Output range, inclusive: from the line containing "(ii) the window" to the line containing "have hK4 : (65536 : ℝ) ≤ K ^ 4 := by". Restate those lines from the data below word for word and only those.

Segment Start: Recorded data

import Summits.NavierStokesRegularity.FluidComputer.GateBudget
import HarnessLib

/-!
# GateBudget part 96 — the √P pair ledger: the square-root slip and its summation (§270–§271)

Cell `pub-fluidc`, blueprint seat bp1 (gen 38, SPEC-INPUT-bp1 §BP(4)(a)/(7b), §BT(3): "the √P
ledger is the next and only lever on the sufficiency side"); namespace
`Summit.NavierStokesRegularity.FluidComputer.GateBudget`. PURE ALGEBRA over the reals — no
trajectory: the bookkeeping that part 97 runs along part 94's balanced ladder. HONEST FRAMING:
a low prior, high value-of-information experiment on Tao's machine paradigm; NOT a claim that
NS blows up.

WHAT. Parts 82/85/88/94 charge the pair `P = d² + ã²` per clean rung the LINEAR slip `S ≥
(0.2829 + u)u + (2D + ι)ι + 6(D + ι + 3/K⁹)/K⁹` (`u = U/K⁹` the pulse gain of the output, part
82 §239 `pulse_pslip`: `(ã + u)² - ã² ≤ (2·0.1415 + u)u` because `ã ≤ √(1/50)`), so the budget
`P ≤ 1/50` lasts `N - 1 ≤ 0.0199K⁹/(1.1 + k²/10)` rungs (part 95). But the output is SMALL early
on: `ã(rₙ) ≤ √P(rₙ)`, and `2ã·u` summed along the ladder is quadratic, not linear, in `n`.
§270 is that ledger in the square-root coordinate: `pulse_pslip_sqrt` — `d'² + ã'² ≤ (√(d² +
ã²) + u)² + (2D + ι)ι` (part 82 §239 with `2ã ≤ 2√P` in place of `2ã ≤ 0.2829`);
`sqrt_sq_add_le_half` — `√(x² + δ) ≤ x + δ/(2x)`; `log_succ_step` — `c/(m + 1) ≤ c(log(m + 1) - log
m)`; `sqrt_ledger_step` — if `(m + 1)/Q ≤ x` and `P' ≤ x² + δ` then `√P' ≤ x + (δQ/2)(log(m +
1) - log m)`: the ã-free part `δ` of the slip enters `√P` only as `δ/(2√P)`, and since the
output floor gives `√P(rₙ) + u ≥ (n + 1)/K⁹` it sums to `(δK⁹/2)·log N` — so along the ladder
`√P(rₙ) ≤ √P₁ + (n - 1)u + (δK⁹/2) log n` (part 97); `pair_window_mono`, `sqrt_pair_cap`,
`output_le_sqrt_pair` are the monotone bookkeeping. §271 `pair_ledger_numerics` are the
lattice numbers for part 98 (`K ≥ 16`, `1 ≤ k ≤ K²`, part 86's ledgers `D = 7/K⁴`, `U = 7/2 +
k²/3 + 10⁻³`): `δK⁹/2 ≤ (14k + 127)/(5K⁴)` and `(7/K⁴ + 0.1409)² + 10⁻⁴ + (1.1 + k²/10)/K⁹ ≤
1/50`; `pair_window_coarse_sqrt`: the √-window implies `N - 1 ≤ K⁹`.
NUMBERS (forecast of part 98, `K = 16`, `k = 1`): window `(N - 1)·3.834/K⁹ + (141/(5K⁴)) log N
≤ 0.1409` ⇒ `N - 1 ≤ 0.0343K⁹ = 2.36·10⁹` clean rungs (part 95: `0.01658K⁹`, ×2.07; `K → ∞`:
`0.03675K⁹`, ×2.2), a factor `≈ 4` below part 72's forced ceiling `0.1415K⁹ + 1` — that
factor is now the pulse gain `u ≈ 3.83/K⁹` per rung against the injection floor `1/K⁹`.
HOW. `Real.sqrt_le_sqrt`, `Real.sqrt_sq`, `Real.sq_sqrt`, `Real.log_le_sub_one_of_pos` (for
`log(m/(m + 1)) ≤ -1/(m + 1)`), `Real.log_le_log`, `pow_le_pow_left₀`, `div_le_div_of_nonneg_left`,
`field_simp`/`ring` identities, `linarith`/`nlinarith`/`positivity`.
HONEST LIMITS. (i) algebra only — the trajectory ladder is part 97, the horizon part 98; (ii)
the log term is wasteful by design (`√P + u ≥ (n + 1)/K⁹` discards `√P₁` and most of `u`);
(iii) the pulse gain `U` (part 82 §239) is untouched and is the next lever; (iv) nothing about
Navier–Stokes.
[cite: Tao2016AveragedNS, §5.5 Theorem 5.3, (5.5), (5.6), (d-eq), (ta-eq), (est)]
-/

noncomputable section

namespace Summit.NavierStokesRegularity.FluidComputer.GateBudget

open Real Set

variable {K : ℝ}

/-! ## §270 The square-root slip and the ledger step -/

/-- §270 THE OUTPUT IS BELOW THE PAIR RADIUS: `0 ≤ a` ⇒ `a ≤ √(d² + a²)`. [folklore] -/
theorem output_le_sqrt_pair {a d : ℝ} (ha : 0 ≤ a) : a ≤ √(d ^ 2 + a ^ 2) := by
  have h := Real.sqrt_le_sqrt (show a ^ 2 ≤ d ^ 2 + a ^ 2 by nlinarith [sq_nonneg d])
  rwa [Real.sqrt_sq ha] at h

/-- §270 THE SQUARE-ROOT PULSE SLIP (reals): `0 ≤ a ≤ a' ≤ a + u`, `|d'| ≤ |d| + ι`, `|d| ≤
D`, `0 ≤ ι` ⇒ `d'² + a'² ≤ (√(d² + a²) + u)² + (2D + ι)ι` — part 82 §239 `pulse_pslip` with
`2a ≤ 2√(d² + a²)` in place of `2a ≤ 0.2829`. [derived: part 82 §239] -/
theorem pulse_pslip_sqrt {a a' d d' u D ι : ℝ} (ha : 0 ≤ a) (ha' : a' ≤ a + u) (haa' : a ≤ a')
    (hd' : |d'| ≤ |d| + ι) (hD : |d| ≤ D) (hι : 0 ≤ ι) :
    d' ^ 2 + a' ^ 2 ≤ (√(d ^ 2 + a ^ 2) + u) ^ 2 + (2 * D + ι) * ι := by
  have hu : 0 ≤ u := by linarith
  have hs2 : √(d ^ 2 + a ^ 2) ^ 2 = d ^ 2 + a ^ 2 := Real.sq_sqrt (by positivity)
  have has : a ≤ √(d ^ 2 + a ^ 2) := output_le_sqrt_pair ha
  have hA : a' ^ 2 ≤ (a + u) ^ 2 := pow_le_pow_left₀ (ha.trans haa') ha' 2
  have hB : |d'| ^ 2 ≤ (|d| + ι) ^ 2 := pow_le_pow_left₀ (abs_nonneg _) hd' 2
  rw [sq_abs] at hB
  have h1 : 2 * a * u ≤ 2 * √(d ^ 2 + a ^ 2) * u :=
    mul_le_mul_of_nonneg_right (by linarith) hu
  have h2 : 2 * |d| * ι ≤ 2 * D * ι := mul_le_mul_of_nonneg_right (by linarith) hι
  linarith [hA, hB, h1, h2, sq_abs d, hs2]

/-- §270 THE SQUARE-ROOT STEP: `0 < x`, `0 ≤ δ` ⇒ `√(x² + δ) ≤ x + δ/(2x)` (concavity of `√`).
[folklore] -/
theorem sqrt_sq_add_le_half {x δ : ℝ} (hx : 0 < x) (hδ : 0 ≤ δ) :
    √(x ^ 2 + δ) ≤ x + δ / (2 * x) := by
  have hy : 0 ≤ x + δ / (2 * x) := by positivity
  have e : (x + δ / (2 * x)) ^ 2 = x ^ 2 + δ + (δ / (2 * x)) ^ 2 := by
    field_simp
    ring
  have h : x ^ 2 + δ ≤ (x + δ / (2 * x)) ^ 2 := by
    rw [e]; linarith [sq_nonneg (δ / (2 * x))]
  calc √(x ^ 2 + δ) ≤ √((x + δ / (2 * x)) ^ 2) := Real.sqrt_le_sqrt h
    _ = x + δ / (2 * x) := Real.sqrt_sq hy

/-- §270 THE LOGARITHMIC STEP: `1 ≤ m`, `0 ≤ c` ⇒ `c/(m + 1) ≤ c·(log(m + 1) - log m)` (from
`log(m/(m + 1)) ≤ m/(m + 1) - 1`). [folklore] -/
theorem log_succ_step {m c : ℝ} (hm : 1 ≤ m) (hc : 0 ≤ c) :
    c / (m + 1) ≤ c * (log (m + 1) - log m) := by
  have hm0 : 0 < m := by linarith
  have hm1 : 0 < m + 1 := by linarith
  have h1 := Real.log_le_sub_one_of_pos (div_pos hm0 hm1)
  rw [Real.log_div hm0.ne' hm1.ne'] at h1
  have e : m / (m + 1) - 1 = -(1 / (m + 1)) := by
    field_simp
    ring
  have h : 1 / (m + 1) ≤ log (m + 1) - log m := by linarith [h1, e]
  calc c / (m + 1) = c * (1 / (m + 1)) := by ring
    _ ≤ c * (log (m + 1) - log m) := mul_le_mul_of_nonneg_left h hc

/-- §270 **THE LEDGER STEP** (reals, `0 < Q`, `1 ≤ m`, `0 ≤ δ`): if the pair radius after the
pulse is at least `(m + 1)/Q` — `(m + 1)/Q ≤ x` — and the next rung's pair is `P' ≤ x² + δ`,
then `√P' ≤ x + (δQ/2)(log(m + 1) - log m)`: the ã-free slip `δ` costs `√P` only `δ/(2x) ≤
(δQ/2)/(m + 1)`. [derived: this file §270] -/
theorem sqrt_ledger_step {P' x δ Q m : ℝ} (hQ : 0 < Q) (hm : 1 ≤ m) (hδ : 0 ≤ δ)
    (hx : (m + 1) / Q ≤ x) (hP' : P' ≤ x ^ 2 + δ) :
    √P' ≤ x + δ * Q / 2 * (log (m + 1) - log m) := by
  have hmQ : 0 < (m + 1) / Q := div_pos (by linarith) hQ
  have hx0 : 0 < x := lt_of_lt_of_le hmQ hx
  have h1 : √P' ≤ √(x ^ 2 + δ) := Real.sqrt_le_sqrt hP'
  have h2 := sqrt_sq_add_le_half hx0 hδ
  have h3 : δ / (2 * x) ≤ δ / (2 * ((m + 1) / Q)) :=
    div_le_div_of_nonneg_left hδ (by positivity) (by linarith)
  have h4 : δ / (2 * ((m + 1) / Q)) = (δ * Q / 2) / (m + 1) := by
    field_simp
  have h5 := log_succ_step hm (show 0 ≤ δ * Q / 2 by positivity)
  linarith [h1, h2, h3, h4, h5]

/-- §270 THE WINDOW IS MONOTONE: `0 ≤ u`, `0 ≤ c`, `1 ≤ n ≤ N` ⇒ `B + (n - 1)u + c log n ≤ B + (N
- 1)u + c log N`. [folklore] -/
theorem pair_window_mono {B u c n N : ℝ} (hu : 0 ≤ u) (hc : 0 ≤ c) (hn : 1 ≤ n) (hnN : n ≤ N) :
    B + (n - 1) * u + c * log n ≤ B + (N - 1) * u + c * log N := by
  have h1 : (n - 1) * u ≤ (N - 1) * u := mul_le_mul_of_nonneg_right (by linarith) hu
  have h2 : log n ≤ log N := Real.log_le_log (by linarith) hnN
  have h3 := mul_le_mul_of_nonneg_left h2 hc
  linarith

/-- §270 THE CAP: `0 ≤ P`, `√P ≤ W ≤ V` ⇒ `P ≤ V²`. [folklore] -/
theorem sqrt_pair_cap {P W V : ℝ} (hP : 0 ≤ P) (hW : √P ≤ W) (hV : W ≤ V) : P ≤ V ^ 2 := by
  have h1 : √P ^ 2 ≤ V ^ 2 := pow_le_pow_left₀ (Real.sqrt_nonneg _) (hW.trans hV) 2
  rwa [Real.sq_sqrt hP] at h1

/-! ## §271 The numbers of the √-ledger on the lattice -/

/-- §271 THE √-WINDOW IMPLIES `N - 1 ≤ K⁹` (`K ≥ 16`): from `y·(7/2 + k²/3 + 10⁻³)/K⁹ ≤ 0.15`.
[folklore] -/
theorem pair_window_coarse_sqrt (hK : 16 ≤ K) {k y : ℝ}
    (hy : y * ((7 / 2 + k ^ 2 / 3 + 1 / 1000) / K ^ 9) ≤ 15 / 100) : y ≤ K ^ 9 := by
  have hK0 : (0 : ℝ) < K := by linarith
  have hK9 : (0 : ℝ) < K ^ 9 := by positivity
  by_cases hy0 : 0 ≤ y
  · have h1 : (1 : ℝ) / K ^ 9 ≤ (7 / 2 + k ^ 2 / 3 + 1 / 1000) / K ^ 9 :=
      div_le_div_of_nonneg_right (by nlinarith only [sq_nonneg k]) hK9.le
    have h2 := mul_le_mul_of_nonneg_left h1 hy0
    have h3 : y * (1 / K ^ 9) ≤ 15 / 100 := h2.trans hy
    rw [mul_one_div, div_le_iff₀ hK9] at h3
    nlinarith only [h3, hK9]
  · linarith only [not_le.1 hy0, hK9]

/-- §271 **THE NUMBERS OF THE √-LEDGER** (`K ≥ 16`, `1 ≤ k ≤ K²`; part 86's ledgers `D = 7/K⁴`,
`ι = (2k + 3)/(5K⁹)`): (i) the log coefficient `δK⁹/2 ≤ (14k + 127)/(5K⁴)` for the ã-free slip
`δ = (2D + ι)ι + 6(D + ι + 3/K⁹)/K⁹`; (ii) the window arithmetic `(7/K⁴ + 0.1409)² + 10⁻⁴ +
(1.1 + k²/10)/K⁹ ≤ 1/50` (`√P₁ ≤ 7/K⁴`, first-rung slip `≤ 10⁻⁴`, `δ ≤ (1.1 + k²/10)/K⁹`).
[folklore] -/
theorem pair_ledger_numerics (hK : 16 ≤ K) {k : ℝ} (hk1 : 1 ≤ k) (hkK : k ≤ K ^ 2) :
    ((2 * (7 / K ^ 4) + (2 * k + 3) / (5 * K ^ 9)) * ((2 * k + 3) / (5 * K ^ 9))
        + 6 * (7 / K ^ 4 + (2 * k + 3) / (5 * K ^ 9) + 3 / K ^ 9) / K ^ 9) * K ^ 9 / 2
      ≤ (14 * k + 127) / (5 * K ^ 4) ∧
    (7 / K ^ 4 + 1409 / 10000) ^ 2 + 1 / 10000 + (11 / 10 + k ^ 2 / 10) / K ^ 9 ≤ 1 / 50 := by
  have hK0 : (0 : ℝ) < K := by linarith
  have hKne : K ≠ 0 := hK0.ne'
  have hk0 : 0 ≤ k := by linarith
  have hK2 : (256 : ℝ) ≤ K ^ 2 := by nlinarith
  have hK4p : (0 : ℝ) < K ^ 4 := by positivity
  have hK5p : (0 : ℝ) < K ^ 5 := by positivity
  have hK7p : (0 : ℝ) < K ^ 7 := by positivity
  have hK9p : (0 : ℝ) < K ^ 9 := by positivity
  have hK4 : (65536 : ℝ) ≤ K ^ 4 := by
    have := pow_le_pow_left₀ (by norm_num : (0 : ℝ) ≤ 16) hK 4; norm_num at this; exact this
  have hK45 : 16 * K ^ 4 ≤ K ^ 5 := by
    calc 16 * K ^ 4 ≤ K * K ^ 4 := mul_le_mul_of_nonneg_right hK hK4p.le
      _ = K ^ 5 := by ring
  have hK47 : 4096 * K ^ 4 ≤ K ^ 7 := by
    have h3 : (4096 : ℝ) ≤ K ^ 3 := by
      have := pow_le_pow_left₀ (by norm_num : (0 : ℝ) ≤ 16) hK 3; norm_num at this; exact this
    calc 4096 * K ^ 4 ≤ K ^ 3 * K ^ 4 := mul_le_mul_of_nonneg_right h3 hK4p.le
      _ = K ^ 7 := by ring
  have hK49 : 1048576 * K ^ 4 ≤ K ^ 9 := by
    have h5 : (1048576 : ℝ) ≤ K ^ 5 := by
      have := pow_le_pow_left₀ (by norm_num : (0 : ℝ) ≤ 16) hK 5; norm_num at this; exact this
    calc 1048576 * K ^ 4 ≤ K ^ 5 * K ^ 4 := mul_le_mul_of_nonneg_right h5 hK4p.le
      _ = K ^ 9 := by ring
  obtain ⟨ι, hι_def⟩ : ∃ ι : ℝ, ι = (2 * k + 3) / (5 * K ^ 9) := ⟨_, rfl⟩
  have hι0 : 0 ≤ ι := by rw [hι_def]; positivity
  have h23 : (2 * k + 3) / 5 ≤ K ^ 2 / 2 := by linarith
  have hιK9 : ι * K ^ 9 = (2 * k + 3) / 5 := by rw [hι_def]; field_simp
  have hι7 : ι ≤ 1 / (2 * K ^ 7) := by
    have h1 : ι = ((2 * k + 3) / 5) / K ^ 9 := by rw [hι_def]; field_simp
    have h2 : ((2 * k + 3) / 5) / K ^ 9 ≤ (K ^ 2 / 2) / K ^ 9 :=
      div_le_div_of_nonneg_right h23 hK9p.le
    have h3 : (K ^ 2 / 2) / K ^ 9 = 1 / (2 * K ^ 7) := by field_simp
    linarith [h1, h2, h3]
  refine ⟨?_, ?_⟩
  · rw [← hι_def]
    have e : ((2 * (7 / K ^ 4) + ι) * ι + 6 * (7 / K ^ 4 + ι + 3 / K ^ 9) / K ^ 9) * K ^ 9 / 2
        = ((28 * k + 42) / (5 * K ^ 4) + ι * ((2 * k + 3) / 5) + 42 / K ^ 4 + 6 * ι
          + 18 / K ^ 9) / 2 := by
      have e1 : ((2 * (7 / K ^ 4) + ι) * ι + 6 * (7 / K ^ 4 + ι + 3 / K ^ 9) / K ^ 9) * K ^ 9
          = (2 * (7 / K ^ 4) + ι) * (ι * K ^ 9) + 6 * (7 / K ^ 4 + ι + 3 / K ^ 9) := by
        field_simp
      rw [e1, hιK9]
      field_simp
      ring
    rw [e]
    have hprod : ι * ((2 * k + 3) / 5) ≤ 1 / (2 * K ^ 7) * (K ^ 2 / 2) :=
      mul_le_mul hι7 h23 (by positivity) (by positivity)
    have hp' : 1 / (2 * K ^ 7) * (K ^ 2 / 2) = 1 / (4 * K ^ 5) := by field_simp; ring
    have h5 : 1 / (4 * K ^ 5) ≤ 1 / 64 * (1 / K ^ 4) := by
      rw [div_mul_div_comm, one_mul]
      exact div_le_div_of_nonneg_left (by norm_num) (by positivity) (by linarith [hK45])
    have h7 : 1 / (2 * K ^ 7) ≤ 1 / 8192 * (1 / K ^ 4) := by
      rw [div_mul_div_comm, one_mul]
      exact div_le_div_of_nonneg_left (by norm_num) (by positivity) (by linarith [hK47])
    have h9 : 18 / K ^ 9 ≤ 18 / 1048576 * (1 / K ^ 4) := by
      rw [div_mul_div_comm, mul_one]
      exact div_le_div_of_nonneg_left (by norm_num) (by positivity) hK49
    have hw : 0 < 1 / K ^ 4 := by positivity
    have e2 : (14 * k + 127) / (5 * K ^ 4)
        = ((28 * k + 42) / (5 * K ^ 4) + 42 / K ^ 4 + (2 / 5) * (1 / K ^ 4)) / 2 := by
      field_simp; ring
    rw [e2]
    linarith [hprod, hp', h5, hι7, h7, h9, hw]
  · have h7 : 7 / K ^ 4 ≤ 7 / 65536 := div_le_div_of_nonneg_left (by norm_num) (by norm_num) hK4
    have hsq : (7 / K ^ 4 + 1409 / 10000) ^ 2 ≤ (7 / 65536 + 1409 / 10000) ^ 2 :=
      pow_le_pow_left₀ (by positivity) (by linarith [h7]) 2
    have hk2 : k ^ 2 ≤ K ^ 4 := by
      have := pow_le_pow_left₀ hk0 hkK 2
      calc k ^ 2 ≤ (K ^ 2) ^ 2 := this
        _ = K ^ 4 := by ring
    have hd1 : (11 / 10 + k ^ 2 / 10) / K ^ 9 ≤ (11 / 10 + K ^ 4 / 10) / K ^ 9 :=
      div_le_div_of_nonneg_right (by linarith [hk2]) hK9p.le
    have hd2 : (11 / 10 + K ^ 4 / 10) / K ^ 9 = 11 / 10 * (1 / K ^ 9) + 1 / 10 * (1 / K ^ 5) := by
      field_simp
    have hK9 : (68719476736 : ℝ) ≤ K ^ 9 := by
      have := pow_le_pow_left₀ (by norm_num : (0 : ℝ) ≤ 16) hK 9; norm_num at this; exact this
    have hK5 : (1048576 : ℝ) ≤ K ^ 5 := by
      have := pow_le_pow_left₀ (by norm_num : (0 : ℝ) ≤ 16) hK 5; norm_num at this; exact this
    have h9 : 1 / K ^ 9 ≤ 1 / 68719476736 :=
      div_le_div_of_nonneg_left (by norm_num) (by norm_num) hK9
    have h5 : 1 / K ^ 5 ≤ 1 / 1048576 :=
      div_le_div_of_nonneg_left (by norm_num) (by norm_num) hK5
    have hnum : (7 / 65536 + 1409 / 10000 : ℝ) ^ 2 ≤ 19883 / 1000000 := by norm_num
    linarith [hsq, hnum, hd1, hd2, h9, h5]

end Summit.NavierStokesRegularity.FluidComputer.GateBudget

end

Segment End: Recorded data

#### Result of this task:
`δ = (2D + ι)ι + 6(D + ι + 3/K⁹)/K⁹`; (ii) the window arithmetic `(7/K⁴ + 0.1409)² + 10⁻⁴ +
(1.1 + k²/10)/K⁹ ≤ 1/50` (`√P₁ ≤ 7/K⁴`, first-rung slip `≤ 10⁻⁴`, `δ ≤ (1.1 + k²/10)/K⁹`).
[folklore] -/
theorem pair_ledger_numerics (hK : 16 ≤ K) {k : ℝ} (hk1 : 1 ≤ k) (hkK : k ≤ K ^ 2) :
    ((2 * (7 / K ^ 4) + (2 * k + 3) / (5 * K ^ 9)) * ((2 * k + 3) / (5 * K ^ 9))
        + 6 * (7 / K ^ 4 + (2 * k + 3) / (5 * K ^ 9) + 3 / K ^ 9) / K ^ 9) * K ^ 9 / 2
      ≤ (14 * k + 127) / (5 * K ^ 4) ∧
    (7 / K ^ 4 + 1409 / 10000) ^ 2 + 1 / 10000 + (11 / 10 + k ^ 2 / 10) / K ^ 9 ≤ 1 / 50 := by
  have hK0 : (0 : ℝ) < K := by linarith
  have hKne : K ≠ 0 := hK0.ne'
  have hk0 : 0 ≤ k := by linarith
  have hK2 : (256 : ℝ) ≤ K ^ 2 := by nlinarith
  have hK4p : (0 : ℝ) < K ^ 4 := by positivity
  have hK5p : (0 : ℝ) < K ^ 5 := by positivity
  have hK7p : (0 : ℝ) < K ^ 7 := by positivity
  have hK9p : (0 : ℝ) < K ^ 9 := by positivity
  have hK4 : (65536 : ℝ) ≤ K ^ 4 := by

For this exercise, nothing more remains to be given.